The MNIST handwritten digits dataset is a widely used benchmark in machine learning, containing a collection of 28x28 pixel grayscale images of handwritten digits (0 through 9). It consists of 60,000 training images and 10,000 testing images, with each image depicting a single digit written by various individuals. 

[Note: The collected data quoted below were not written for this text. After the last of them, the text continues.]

import Mathlib
import HarnessLib

/-!
# PneNP / OverlapGapAlgebra — `SearchHardWindow`: occurrence-local rung, variable-pattern statistics

Support for crux `stmt-PneNP-2460` (`Summit.PneNP.PneNP.Theses.OverlapGapAlgebra.SearchHardWindow`),
third file of the OCCURRENCE-LOCAL RUNG (prefix `shwL_`; see `…LocalRungCore.lean`,
`…LocalRungSigns.lean`, `…LocalRung.lean`). Elementary counting over the uniform variable pattern
`V : Fin m × Fin k → Fin n` of `F_k(n, m)` (all `k m` slots i.i.d. uniform), by injections and
Markov's inequality in counting form:

* `shwL_mul_card_coincide_le` — two fixed distinct slots carry the same variable in at most a
  `1/n` fraction of the patterns;
* `shwL_card_highDegree_mul_le` — patterns with a variable of degree `≥ t` are at most a
  `(mk·n + (mk)²)/(t²·n)` fraction (Markov on coinciding ordered slot pairs);
* `shwL_card_manyRepeats_mul_le` — patterns with `≥ r` clauses repeating a variable are at most
  a `m k²/(r n)` fraction;
* `shwL_card_inst_eq`, `shwL_card_solved_eq_sum` — instances `Fin m → Fin k → Fin n × Bool`
  correspond to (variable pattern, sign pattern) pairs; fibre decomposition of the solved set.

No definitions; axioms `propext`, `Classical.choice`, `Quot.sound`.
-/

set_option linter.dupNamespace false -- `Summit.PneNP.PneNP.…`: summit = sub-problem (D-0017)

namespace Summit.PneNP.PneNP.Theorems

open Finset

section VariablePattern

variable {σ : Type*} [Fintype σ] [DecidableEq σ] {n : ℕ}

/-- **One coincidence costs a factor `n`.** For two distinct slots `a ≠ b`, at most a `1/n`
fraction of the variable patterns `V : σ → Fin n` have `V a = V b`:
`n · #{V : V a = V b} ≤ #(σ → Fin n)` (the map `(v, V) ↦ V[b ↦ v]` is injective on them). -/
theorem shwL_mul_card_coincide_le (a b : σ) (hab : a ≠ b) :
    n * (univ.filter fun V : σ → Fin n => V a = V b).card ≤ Fintype.card (σ → Fin n) := by
  have h := card_le_card_of_injOn (s := (univ : Finset (Fin n)) ×ˢ
      (univ.filter fun V : σ → Fin n => V a = V b)) (t := (univ : Finset (σ → Fin n)))
    (fun p => Function.update p.2 b p.1) (fun p _ => mem_coe.2 (mem_univ _)) ?_
  · rwa [card_product, card_univ, Fintype.card_fin, card_univ] at h
  · rintro ⟨v, V⟩ hp ⟨v', V'⟩ hp' hEq
    simp only [coe_product, coe_univ, coe_filter, Set.mem_prod, Set.mem_univ, true_and,
      Set.mem_setOf_eq, mem_univ] at hp hp'
    have hv : v = v' := by
      have := congr_fun hEq b
      simpa using this
    subst hv
    have hrest : ∀ c, c ≠ b → V c = V' c := by
      intro c hc
      have := congr_fun hEq c
      simpa [Function.update_of_ne hc] using this
    have hVb : V b = V' b := by rw [← hp, ← hp', hrest a hab]
    simp only [Prod.mk.injEq, true_and]
    funext c
    by_cases hc : c = b
    · subst hc; exact hVb
    · exact hrest c hc

end VariablePattern

section HighDegree

/-- **Few variable patterns have a high-degree variable (Markov on coinciding slot pairs).** The
variable patterns in which some variable occurs at least `t` times number at most
`(#σ · n + #σ²) / (t² · n)` of all: such a pattern has `≥ t²` ordered pairs of coinciding slots,
while on average there are `#σ + #σ(#σ - 1)/n ≤ #σ + #σ²/n` of them. -/
theorem shwL_card_highDegree_mul_le {σ : Type*} [Fintype σ] [DecidableEq σ] {n : ℕ} (t : ℕ) :
    (univ.filter fun V : σ → Fin n =>
        ∃ v : Fin n, t ≤ (univ.filter fun a : σ => V a = v).card).card * t ^ 2 * n
      ≤ (Fintype.card σ * n + Fintype.card σ ^ 2) * Fintype.card (σ → Fin n) := by
  -- coinciding ordered pairs of a pattern
  set P : (σ → Fin n) → ℕ := fun V => (univ.filter fun p : σ × σ => V p.1 = V p.2).card with hP
  -- a high-degree pattern has many coinciding pairs
  have hhigh : ∀ V : σ → Fin n, (∃ v : Fin n, t ≤ (univ.filter fun a : σ => V a = v).card) →
      t ^ 2 ≤ P V := by
    rintro V ⟨v, hv⟩
    calc t ^ 2 ≤ (univ.filter fun a : σ => V a = v).card ^ 2 := Nat.pow_le_pow_left hv 2
      _ = ((univ.filter fun a : σ => V a = v) ×ˢ (univ.filter fun a : σ => V a = v)).card := by
          rw [card_product, sq]
      _ ≤ P V := by
          refine card_le_card fun p hp => ?_
          simp only [mem_product, mem_filter, mem_univ, true_and] at hp
          simp only [mem_filter, mem_univ, true_and]
          rw [hp.1, hp.2]
  -- Markov
  have hmarkov : (univ.filter fun V : σ → Fin n =>
      ∃ v : Fin n, t ≤ (univ.filter fun a : σ => V a = v).card).card * t ^ 2
        ≤ ∑ V : σ → Fin n, P V := by
    calc (univ.filter fun V : σ → Fin n =>
          ∃ v : Fin n, t ≤ (univ.filter fun a : σ => V a = v).card).card * t ^ 2
        = (univ.filter fun V : σ → Fin n =>
            ∃ v : Fin n, t ≤ (univ.filter fun a : σ => V a = v).card).card • t ^ 2 :=
          (smul_eq_mul _ _).symm
      _ ≤ ∑ V ∈ univ.filter (fun V : σ → Fin n =>
            ∃ v : Fin n, t ≤ (univ.filter fun a : σ => V a = v).card), P V :=
          card_nsmul_le_sum _ _ _ fun V hV => hhigh V (mem_filter.1 hV).2
      _ ≤ ∑ V : σ → Fin n, P V :=
          sum_le_sum_of_subset_of_nonneg (filter_subset _ _) fun _ _ _ => Nat.zero_le _
  -- double counting: `Σ_V P V = Σ_p #{V : V p.1 = V p.2}`
  have hswap : ∑ V : σ → Fin n, P V
      = ∑ p : σ × σ, (univ.filter fun V : σ → Fin n => V p.1 = V p.2).card := by
    simp only [hP, card_filter]
    exact sum_comm
  -- each off-diagonal pair contributes `≤ #patterns / n`, each diagonal pair `#patterns`
  have hpair : ∀ p : σ × σ, n * (univ.filter fun V : σ → Fin n => V p.1 = V p.2).card
      ≤ (if p.1 = p.2 then n else 1) * Fintype.card (σ → Fin n) := by
    rintro ⟨a, b⟩
    by_cases hab : a = b
    · subst hab
      simp only [if_true]
      exact Nat.mul_le_mul_left _ (card_le_univ _)
    · simp only [hab, if_false, one_mul]
      exact shwL_mul_card_coincide_le a b hab
  have hdiag : ∑ p : σ × σ, (if p.1 = p.2 then n else 1)
      ≤ Fintype.card σ * n + Fintype.card σ ^ 2 := by
    calc ∑ p : σ × σ, (if p.1 = p.2 then n else 1)
        ≤ ∑ p : σ × σ, ((if p.1 = p.2 then n else 0) + 1) := by
          refine sum_le_sum fun p _ => ?_
          split_ifs <;> omega
      _ = ∑ p : σ × σ, (if p.1 = p.2 then n else 0) + Fintype.card (σ × σ) := by
          rw [sum_add_distrib, sum_const, card_univ, smul_eq_mul, mul_one]
      _ = (univ.filter fun p : σ × σ => p.1 = p.2).card * n + Fintype.card σ ^ 2 := by
          rw [← sum_filter, sum_const, smul_eq_mul, Fintype.card_prod, sq]
      _ ≤ Fintype.card σ * n + Fintype.card σ ^ 2 := by
          refine Nat.add_le_add_right (Nat.mul_le_mul_right _ ?_) _
          calc (univ.filter fun p : σ × σ => p.1 = p.2).card
              ≤ ((univ : Finset σ).image fun a => (a, a)).card := by
                refine card_le_card fun p hp => ?_
                simp only [mem_filter, mem_univ, true_and] at hp
                exact mem_image.2 ⟨p.1, mem_univ _, by rw [Prod.ext_iff]; exact ⟨rfl, hp⟩⟩
            _ ≤ (univ : Finset σ).card := card_image_le
            _ = Fintype.card σ := card_univ
  calc (univ.filter fun V : σ → Fin n =>
        ∃ v : Fin n, t ≤ (univ.filter fun a : σ => V a = v).card).card * t ^ 2 * n
      ≤ (∑ V : σ → Fin n, P V) * n := Nat.mul_le_mul_right _ hmarkov
    _ = ∑ p : σ × σ, n * (univ.filter fun V : σ → Fin n => V p.1 = V p.2).card := by
        rw [hswap, sum_mul]; exact sum_congr rfl fun p _ => mul_comm _ _
    _ ≤ ∑ p : σ × σ, (if p.1 = p.2 then n else 1) * Fintype.card (σ → Fin n) :=
        sum_le_sum fun p _ => hpair p
    _ = (∑ p : σ × σ, (if p.1 = p.2 then n else 1)) * Fintype.card (σ → Fin n) := by
        rw [sum_mul]
    _ ≤ (Fintype.card σ * n + Fintype.card σ ^ 2) * Fintype.card (σ → Fin n) :=
        Nat.mul_le_mul_right _ hdiag

end HighDegree

section Repeats

variable {m k n : ℕ}

/-- **Few clauses repeat a variable (Markov).** The variable patterns of `F_k(n, m)` in which at
least `r` clauses contain a repeated variable number at most `m k² / (r n)` of all:
`#{V : r ≤ #repeating clauses} · r · n ≤ m · k² · #patterns`. -/
theorem shwL_card_manyRepeats_mul_le (r : ℕ) :
    (univ.filter fun V : Fin m × Fin k → Fin n =>
        r ≤ (univ.filter fun i : Fin m => ¬ Function.Injective fun j : Fin k => V (i, j)).card).card
        * r * n
      ≤ m * k ^ 2 * Fintype.card (Fin m × Fin k → Fin n) := by
  set R : (Fin m × Fin k → Fin n) → ℕ := fun V =>
    (univ.filter fun i : Fin m => ¬ Function.Injective fun j : Fin k => V (i, j)).card with hR
  -- Markov
  have hmarkov : (univ.filter fun V : Fin m × Fin k → Fin n => r ≤ R V).card * r
      ≤ ∑ V : Fin m × Fin k → Fin n, R V := by
    calc (univ.filter fun V : Fin m × Fin k → Fin n => r ≤ R V).card * r
        = (univ.filter fun V : Fin m × Fin k → Fin n => r ≤ R V).card • r := (smul_eq_mul _ _).symm
      _ ≤ ∑ V ∈ univ.filter (fun V : Fin m × Fin k → Fin n => r ≤ R V), R V :=
          card_nsmul_le_sum _ _ _ fun V hV => (mem_filter.1 hV).2
      _ ≤ ∑ V : Fin m × Fin k → Fin n, R V :=
          sum_le_sum_of_subset_of_nonneg (filter_subset _ _) fun _ _ _ => Nat.zero_le _
  -- double counting: `Σ_V R V = Σ_i #{V : clause i repeats a variable}`
  have hswap : ∑ V : Fin m × Fin k → Fin n, R V
      = ∑ i : Fin m, (univ.filter fun V : Fin m × Fin k → Fin n =>
          ¬ Function.Injective fun j : Fin k => V (i, j)).card := by
    simp only [hR, card_filter]
    exact sum_comm
  -- a repeating clause has a coinciding pair of its own slots: factor `n` each, `≤ k²` pairs
  have hclause : ∀ i : Fin m, n * (univ.filter fun V : Fin m × Fin k → Fin n =>
      ¬ Function.Injective fun j : Fin k => V (i, j)).card
        ≤ k ^ 2 * Fintype.card (Fin m × Fin k → Fin n) := by
    intro i
    have hsub : (univ.filter fun V : Fin m × Fin k → Fin n =>
        ¬ Function.Injective fun j : Fin k => V (i, j))
          ⊆ (univ.filter fun q : Fin k × Fin k => q.1 ≠ q.2).biUnion fun q =>
              univ.filter fun V : Fin m × Fin k → Fin n => V (i, q.1) = V (i, q.2) := by
      intro V hV
      simp only [mem_filter, mem_univ, true_and, Function.Injective, not_forall] at hV
      obtain ⟨j, j', hjj', hne⟩ := hV
      simp only [mem_biUnion, mem_filter, mem_univ, true_and]
      exact ⟨(j, j'), hne, hjj'⟩
    calc n * (univ.filter fun V : Fin m × Fin k → Fin n =>
            ¬ Function.Injective fun j : Fin k => V (i, j)).card
        ≤ n * ∑ q ∈ univ.filter (fun q : Fin k × Fin k => q.1 ≠ q.2),
            (univ.filter fun V : Fin m × Fin k → Fin n => V (i, q.1) = V (i, q.2)).card :=
          Nat.mul_le_mul_left _ ((card_le_card hsub).trans card_biUnion_le)
      _ = ∑ q ∈ univ.filter (fun q : Fin k × Fin k => q.1 ≠ q.2),
            n * (univ.filter fun V : Fin m × Fin k → Fin n => V (i, q.1) = V (i, q.2)).card := by
          rw [mul_sum]
      _ ≤ ∑ _q ∈ univ.filter (fun q : Fin k × Fin k => q.1 ≠ q.2),
            Fintype.card (Fin m × Fin k → Fin n) := by
          refine sum_le_sum fun q hq => ?_
          have hne : (i, q.1) ≠ (i, q.2) := by
            intro h
            exact (mem_filter.1 hq).2 (Prod.ext_iff.1 h).2
          exact shwL_mul_card_coincide_le (i, q.1) (i, q.2) hne
      _ = (univ.filter fun q : Fin k × Fin k => q.1 ≠ q.2).card
            * Fintype.card (Fin m × Fin k → Fin n) := by rw [sum_const, smul_eq_mul]
      _ ≤ k ^ 2 * Fintype.card (Fin m × Fin k → Fin n) := by
          refine Nat.mul_le_mul_right _ ((card_le_univ _).trans ?_)
          rw [Fintype.card_prod, Fintype.card_fin, sq]
  calc (univ.filter fun V : Fin m × Fin k → Fin n => r ≤ R V).card * r * n
      ≤ (∑ V : Fin m × Fin k → Fin n, R V) * n := Nat.mul_le_mul_right _ hmarkov
    _ = ∑ i : Fin m, n * (univ.filter fun V : Fin m × Fin k → Fin n =>
          ¬ Function.Injective fun j : Fin k => V (i, j)).card := by
        rw [hswap, sum_mul]; exact sum_congr rfl fun i _ => mul_comm _ _
    _ ≤ ∑ _i : Fin m, k ^ 2 * Fintype.card (Fin m × Fin k → Fin n) := sum_le_sum fun i _ => hclause i
    _ = m * k ^ 2 * Fintype.card (Fin m × Fin k → Fin n) := by
        rw [sum_const, card_univ, Fintype.card_fin, smul_eq_mul, mul_assoc]

end Repeats

section Assembly

variable {m k n : ℕ}

/-- Instances of `F_k(n, m)` correspond to (variable pattern, sign pattern) pairs, so the number of
instances is `#patterns · #(sign cube)`. -/
theorem shwL_card_inst_eq :
    Fintype.card (Fin m → Fin k → Fin n × Bool)
      = Fintype.card (Fin m × Fin k → Fin n) * Fintype.card (Fin m × Fin k → Bool) := by
  simp only [Fintype.card_fun, Fintype.card_prod, Fintype.card_fin, Fintype.card_bool]
  rw [← pow_mul, mul_pow, mul_comm k m]

/-- **Fibre decomposition over the variable pattern.** The number of instances solved by `A` is
the sum over variable patterns `V` of the number of sign patterns `S` solved by the restricted
solver `S ↦ A (V, S)`. -/
theorem shwL_card_solved_eq_sum (A : (Fin m → Fin k → Fin n × Bool) → (Fin n → Bool)) :
    (univ.filter fun Φ : Fin m → Fin k → Fin n × Bool => ∀ i, ∃ j, A Φ (Φ i j).1 = (Φ i j).2).card
      = ∑ V : Fin m × Fin k → Fin n, (univ.filter fun S : Fin m × Fin k → Bool =>
          ∀ i, ∃ j, A (fun i j => (V (i, j), S (i, j))) (V (i, j)) = S (i, j)).card := by
  -- pass to pairs `(V, S)`
  have hpairs : (univ.filter fun Φ : Fin m → Fin k → Fin n × Bool =>
      ∀ i, ∃ j, A Φ (Φ i j).1 = (Φ i j).2).card
        = (((univ : Finset (Fin m × Fin k → Fin n)) ×ˢ (univ : Finset (Fin m × Fin k → Bool))).filter
            fun p => ∀ i, ∃ j, A (fun i j => (p.1 (i, j), p.2 (i, j))) (p.1 (i, j)) = p.2 (i, j)).card := by
    refine card_nbij' (fun Φ => (fun a => (Φ a.1 a.2).1, fun a => (Φ a.1 a.2).2))
      (fun p i j => (p.1 (i, j), p.2 (i, j))) ?_ ?_ ?_ ?_
    · intro Φ hΦ
      simpa using hΦ
    · intro p hp
      simpa using hp
    · intro Φ _
      rfl
    · rintro ⟨V, S⟩ _
      rfl
  rw [hpairs, card_filter, sum_product]
  refine sum_congr rfl fun V _ => ?_
  rw [card_filter]

end Assembly

end Summit.PneNP.PneNP.Theorems
import Summits.AtomisticToContinuum.HydrodynamicLimit.Theorems.StiffCollisionalRelaxationAprioriBoundsFibreDefs
import Summits.AtomisticToContinuum.HydrodynamicLimit.Theorems.OneFlightGossipEngineEnergyCurrentTailsLevelCensusStatics
import HarnessLib

/-!
# Exponential moment of the kinetic energy under the local Gibbs laws
# (stub `stub_energyMoment` of the line `fibre-deficit-transfer`, crux `AprioriBounds`,
# stmt-AtomisticToContinuum-14827)

Registered stub 4 of the skeleton of the line (vocabulary in
`…Theorems.StiffCollisionalRelaxationAprioriBoundsFibreDefs`): for nice profiles `(a₀, θ₀, u₀)`,
`0 < σ ≤ 1/2` and any flow family `Φ`, `EnergyMomentAt σ a₀ θ₀ u₀ Φ`, i.e. there is `κ > 0` with

  `E_{μ₀} e^{κ E(z)} ≤ e^{(N+1)/κ}` for every `N`,

where `E(z) = ½ ∑ᵢ ‖vᵢ‖²` (`configEnergy`) and `μ₀ = localGibbsLaw σ a₀ u₀ θ₀ N (Φ N)`.

**Proof.**  Given the positions the local Gibbs velocities are independent Gaussians
`N(u₀(xᵢ), θ₀(xᵢ) id)`; the landed tool
`EnergyCurrentTailsLevelCensus.exists_expMoment_localGibbsLaw` (Fernique + disintegration) gives
`α₀ > 0` and `K ≥ 1` with `E_{μ₀} ∏ᵢ e^{α₀‖vᵢ‖²} ≤ K^{N+1}` for all `σ ≤ 1/2`, `N`, `Φ`.  With
`κ = min (2α₀) (1/(1 + log K))` one has pointwise `e^{κ E(z)} = ∏ᵢ e^{(κ/2)‖vᵢ‖²} ≤ ∏ᵢ e^{α₀‖vᵢ‖²}`
(`κ/2 ≤ α₀`), and `K^{N+1} ≤ e^{(N+1)/κ}` because `log K ≤ 1/κ` (`κ (1 + log K) ≤ 1`).

References: Spohn 1991 Part I §2.3 (local equilibrium states); Fernique 1970 (Gaussian vectors).
-/

noncomputable section

open MeasureTheory Filter Set Topology
open scoped ENNReal

namespace Summit.AtomisticToContinuum.HydrodynamicLimit.Theorems.FibreDeficitTransfer

open Literature.MathematicalPhysics.KineticTheory Literature.Analysis.FluidPDE
open Summit.AtomisticToContinuum.HydrodynamicLimit.Theorems.AprioriBoundsNegative (PartOneAt PartTwoAt)
open Summit.AtomisticToContinuum.HydrodynamicLimit.Theorems.VisitLedgerUpscattering (Cfg Flow Flows NiceProfiles)
open Summit.AtomisticToContinuum.HydrodynamicLimit.Theorems.EnergyCurrentTailsLevelCensus
  (exists_expMoment_localGibbsLaw)

/-! ## Two elementary inequalities -/

/-- Pointwise domination of the energy exponential by the product of one-body Gaussian factors:
`e^{κ E(z)} ≤ ∏ᵢ e^{α‖vᵢ‖²}` in `ℝ≥0∞` as soon as `κ ≤ 2α` (`E(z) = ½ ∑ᵢ ‖vᵢ‖²`). [folklore] -/
theorem ofReal_exp_mul_configEnergy_le {N : ℕ} {κ α : ℝ} (hκα : κ ≤ 2 * α) (z : Cfg N) :
    ENNReal.ofReal (Real.exp (κ * configEnergy z)) ≤
      ∏ i : Fin (N + 1), ENNReal.ofReal (Real.exp (α * ‖(z i).2‖ ^ 2)) := by
  rw [← ENNReal.ofReal_prod_of_nonneg fun i _ => (Real.exp_pos _).le, ← Real.exp_sum]
  refine ENNReal.ofReal_le_ofReal (Real.exp_le_exp.2 ?_)
  rw [configEnergy, ← mul_assoc, Finset.mul_sum]
  exact Finset.sum_le_sum fun i _ => mul_le_mul_of_nonneg_right (by linarith) (sq_nonneg _)

/-- `K^{N+1} ≤ e^{(N+1)/κ}` for `0 ≤ K ≤ e^{1/κ}`. [folklore] -/
theorem pow_succ_le_exp_div {K κ : ℝ} (hK : 0 ≤ K) (hKκ : K ≤ Real.exp (1 / κ)) (N : ℕ) :
    K ^ (N + 1) ≤ Real.exp (((N : ℝ) + 1) / κ) := by
  calc K ^ (N + 1) ≤ Real.exp (1 / κ) ^ (N + 1) := pow_le_pow_left₀ hK hKκ _
    _ = Real.exp (((N : ℝ) + 1) / κ) := by
        rw [← Real.exp_nat_mul]
        congr 1
        push_cast
        ring

/-! ## The registered stub -/

/-- **Registered stub `stub_energyMoment` (line `fibre-deficit-transfer`).**  For nice profiles,
`0 < σ ≤ 1/2` and any flow family, the local Gibbs laws have an exponential moment of the kinetic
energy: `∃ κ > 0, ∀ N, E_{μ₀} e^{κ E} ≤ e^{(N+1)/κ}` (`EnergyMomentAt`).  Given the positions the
velocities are independent Gaussians `N(u₀(xᵢ), θ₀(xᵢ) id)`; with the rate `α₀` and constant `K ≥ 1`
of `exists_expMoment_localGibbsLaw` take `κ = min (2α₀) (1/(1 + log K))`. [folklore] -/
theorem stub_energyMoment : ∀ (σ : ℝ) (a₀ θ₀ : T3 → ℝ) (u₀ : T3 → V3) (Φ : (N : ℕ) → HardSphereFlow (Torus.geometry (Fin 3)) (hsDiameter σ N) (N + 1)), 0 < σ → σ ≤ 1 / 2 → NiceProfiles a₀ θ₀ u₀ → EnergyMomentAt σ a₀ θ₀ u₀ Φ := by
  intro σ a₀ θ₀ u₀ Φ _hσ hσ2 hP
  obtain ⟨ha, hθ, hu, ha0, hθ0⟩ := hP
  obtain ⟨α₀, hα₀, K, hK1, hmom⟩ := exists_expMoment_localGibbsLaw ha hθ hu ha0 hθ0
  have hK0 : 0 ≤ K := zero_le_one.trans hK1
  have hlog : 0 ≤ Real.log K := Real.log_nonneg hK1
  have hden : 0 < 1 + Real.log K := by positivity
  set κ : ℝ := min (2 * α₀) (1 / (1 + Real.log K)) with hκ
  have hκpos : 0 < κ := lt_min (by positivity) (by positivity)
  have hκα : κ ≤ 2 * α₀ := min_le_left _ _
  have hκlog : Real.log K ≤ 1 / κ := by
    have h1 : κ ≤ 1 / (1 + Real.log K) := min_le_right _ _
    rw [le_div_iff₀ hden] at h1
    rw [le_div_iff₀ hκpos]
    nlinarith
  have hKexp : K ≤ Real.exp (1 / κ) :=
    (Real.log_le_iff_le_exp (zero_lt_one.trans_le hK1)).1 hκlog
  refine ⟨κ, hκpos, fun N => ?_⟩
  obtain ⟨-, hprod⟩ := hmom σ hσ2 N (Φ N)
  calc ∫⁻ z, ENNReal.ofReal (Real.exp (κ * configEnergy z)) ∂(localGibbsLaw σ a₀ u₀ θ₀ N (Φ N))
      ≤ ∫⁻ z, ∏ i : Fin (N + 1), ENNReal.ofReal (Real.exp (α₀ * ‖(z i).2‖ ^ 2))
          ∂(localGibbsLaw σ a₀ u₀ θ₀ N (Φ N)) :=
        lintegral_mono fun z => ofReal_exp_mul_configEnergy_le hκα z
    _ ≤ ENNReal.ofReal (K ^ (N + 1)) := hprod
    _ ≤ ENNReal.ofReal (Real.exp (((N : ℝ) + 1) / κ)) :=
        ENNReal.ofReal_le_ofReal (pow_succ_le_exp_div hK0 hKexp N)

end Summit.AtomisticToContinuum.HydrodynamicLimit.Theorems.FibreDeficitTransfer

end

Fortunately for us, tensorflow (and pytorch as well) has an instance of this dataset built in.

In [None]:
import tensorflow as tf
from tensorflow.keras.datasets import mnist

tf.random.set_seed(3621)

# Load the MNIST dataset
(x_train, y_train), (x_test, y_test) = mnist.load_data()

# Exploring the dataset
print(f"Shape of training images: {x_train.shape}")
print(f"Shape of testing images: {x_test.shape}")
print(f"Number of classes: {len(set(y_train))}")  # The built-in set type works exactly like sets in math - a list with no duplicates.

In [None]:
import matplotlib.pyplot as plt

# Create a dictionary to group images by their class (digit)
class_images = {i: [] for i in range(10)}

# Populate the dictionary with images
for i in range(len(x_train)):
    class_label = y_train[i]
    class_images[class_label].append(x_train[i])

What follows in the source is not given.